import Literature.AlgebraicGeometry.Motives.AbelianVarietyConjugate
import Literature.AlgebraicGeometry.Motives.AbelianVarietyIsoOfScheme
import Literature.AlgebraicGeometry.Motives.AbelianVarietyBaseChangeTower
import HarnessLib

/-!
# The structure maps of a base change `A ⊗_K L` and of a conjugate `A^σ` on underlying schemes;
# the tower isomorphism `A ⊗_k S ≅ (A ⊗_k k′) ⊗_{k′} S` with its effect on schemes
# (Görtz–Wedhorn I, §(4.7)–(4.8), Prop. 4.16, Remark 16.54; Milne 2005, §11 p. 108)

Topic `Literature/AlgebraicGeometry/Motives`, namespace `Literature.AlgebraicGeometry.Motives.AbelianVariety`.
THEOREMS ONLY (no definition, no named fact, no instance; net Literature debt 0).  Cell `hodgecm-mathlib`
(D-0151), fan A, rung A-II, line `a2b-twisted-galois-model` (stub TM `stub_twistedModelOfFiniteLevel`): the
scheme-level bookkeeping needed to read Shimura's semilinear automorphisms `λ_σ ≫ (A^σ → A)` (proof of Thm. 21.4,
p. 192) against the group laws.

The group structure of a base change `A_L = A ⊗_K L` (`AbelianVariety.baseChange`) is, by construction, Mathlib's
`Functor.mapGrp` of the cartesian-monoidal functor `Over.pullback (Spec L → Spec K)` (`baseChange_toGrp`), so its unit,
multiplication and inversion are `ε ≫ F(η)`, `μ_F ≫ F(μ)`, `F(ι)` (Mathlib `Functor.obj.η_def`, `obj.μ_def`,
`obj.ι_def`).  This file records what these are after composing with the projection `A_L → A`
(Görtz–Wedhorn I, §(4.7): a base change is computed factorwise):

* §1 `bcFunctor_map_left_fst/snd`, `ε_left_comp_fst`, **`one_baseChange_left_comp_fst`** (`0_{A_L} ↦ 0_A` over
  `Spec L → Spec K`), `one_baseChange_left_comp_snd`, `μ_left_comp_fst`, **`mul_baseChange_left_comp_fst`**
  (`m_{A_L} ≫ pr = (pr × pr) ≫ m_A`), **`inv_baseChange_left_comp_fst`**, `tensorHom_left` (the underlying map of
  `f ⊗ g` in `Sch/K` is `pullback.map`);
* §2 the same for the conjugate `A^σ = A ×_{Spec L, Spec σ} Spec L` of `Motives/AbelianVarietyConjugate`
  (which IS a base change along `AlongHom L σ`, by `rfl`): `one/mul/inv_conjugate_left_comp_fst`, and
  `baseChangeHomFst_comp_hom` (`(A^σ → A) ≫ (A → Spec L) = (A^σ → Spec L) ≫ Spec σ`);
* §3 **`exists_iso_baseChange_baseChange_fst`**: an isomorphism of ABELIAN VARIETIES
  `e : A ⊗_k S ≅ (A ⊗_k k′) ⊗_{k′} S` over `S` (tower `k → k′ → S`) whose underlying map of schemes is the
  canonical `(x, s) ↦ ((x, s|_{k′}), s)` — `e ≫ pr ≫ pr = pr` — and which is natural in endomorphisms of `A`
  (`f_S ≫ e = e ≫ (f_{k′})_S`).  The tree's `AbelianVariety.baseChangeTowerIso` (`Motives/AbelianVarietyBaseChangeTower`)
  is the same isomorphism obtained from Mathlib's `Over.pullbackComp` through `Functor.mapGrpNatIso`; its effect on
  underlying schemes is not recorded there (and unfolding `mapGrpNatIso` at that argument defeats the kernel), so the
  isomorphism is rebuilt here from the explicit scheme isomorphism by rigidity (`AbelianVariety.isoOfOverIso`: a
  unit-preserving isomorphism of the underlying `S`-schemes is an isomorphism of abelian varieties, Milne AV Cor. 2.2),
  as an EXISTENCE statement (no new definition).

## References

* [GortzWedhorn2020] U. Görtz, T. Wedhorn, *Algebraic Geometry I* (2nd ed. 2020), §(4.7)–(4.8), Prop. 4.16 (transitivity
  of base change), §(14.20), Remark 16.54 (base change of group schemes / abelian varieties).
* [Milne2005ShimuraVarieties] J. S. Milne, *Introduction to Shimura varieties* (2005/2017), §11 p. 108 (`σV`, `σα`).
* [Milne1986AbelianVarieties] J. S. Milne, *Abelian Varieties* (1986), §2 Cor. 2.2 (rigidity).
-/

noncomputable section

open CategoryTheory CategoryTheory.Limits AlgebraicGeometry MonoidalCategory CartesianMonoidalCategory

universe u

namespace Literature.AlgebraicGeometry.Motives

namespace AbelianVariety

open scoped MonObj

set_option backward.isDefEq.respectTransparency false

/-! ## §1 Unit, multiplication and inversion of `A ⊗_K L` on underlying schemes -/

section BaseChange

variable {K : Type u} [Field K] (L : Type u) [Field L] [Algebra K L]

/-- The underlying map of `F(f)` for `F = - ⊗_K L` (Mathlib `Over.pullback_map_left`, restated for `bcFunctor`).
[cite: GortzWedhorn2020, §(4.7)] -/
theorem bcFunctor_map_left_eq {X Y : SchemeOver K} (f : X ⟶ Y) :
    ((bcFunctor K L).map f).left =
      pullback.lift (pullback.fst X.hom (bcSpec K L) ≫ f.left) (pullback.snd X.hom (bcSpec K L))
        (by rw [Category.assoc, Over.w f]; exact pullback.condition) :=
  Over.pullback_map_left _ _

----------------------------------------

## What you should do
Looking at the data above, write out exactly the lines that start at the one containing "# the tower" and end at the one containing "THEOREMS ONLY (no"; include both and nothing beyond.

## Problem solution
# the tower isomorphism `A ⊗_k S ≅ (A ⊗_k k′) ⊗_{k′} S` with its effect on schemes
# (Görtz–Wedhorn I, §(4.7)–(4.8), Prop. 4.16, Remark 16.54; Milne 2005, §11 p. 108)

Topic `Literature/AlgebraicGeometry/Motives`, namespace `Literature.AlgebraicGeometry.Motives.AbelianVariety`.
THEOREMS ONLY (no definition, no named fact, no instance; net Literature debt 0).  Cell `hodgecm-mathlib`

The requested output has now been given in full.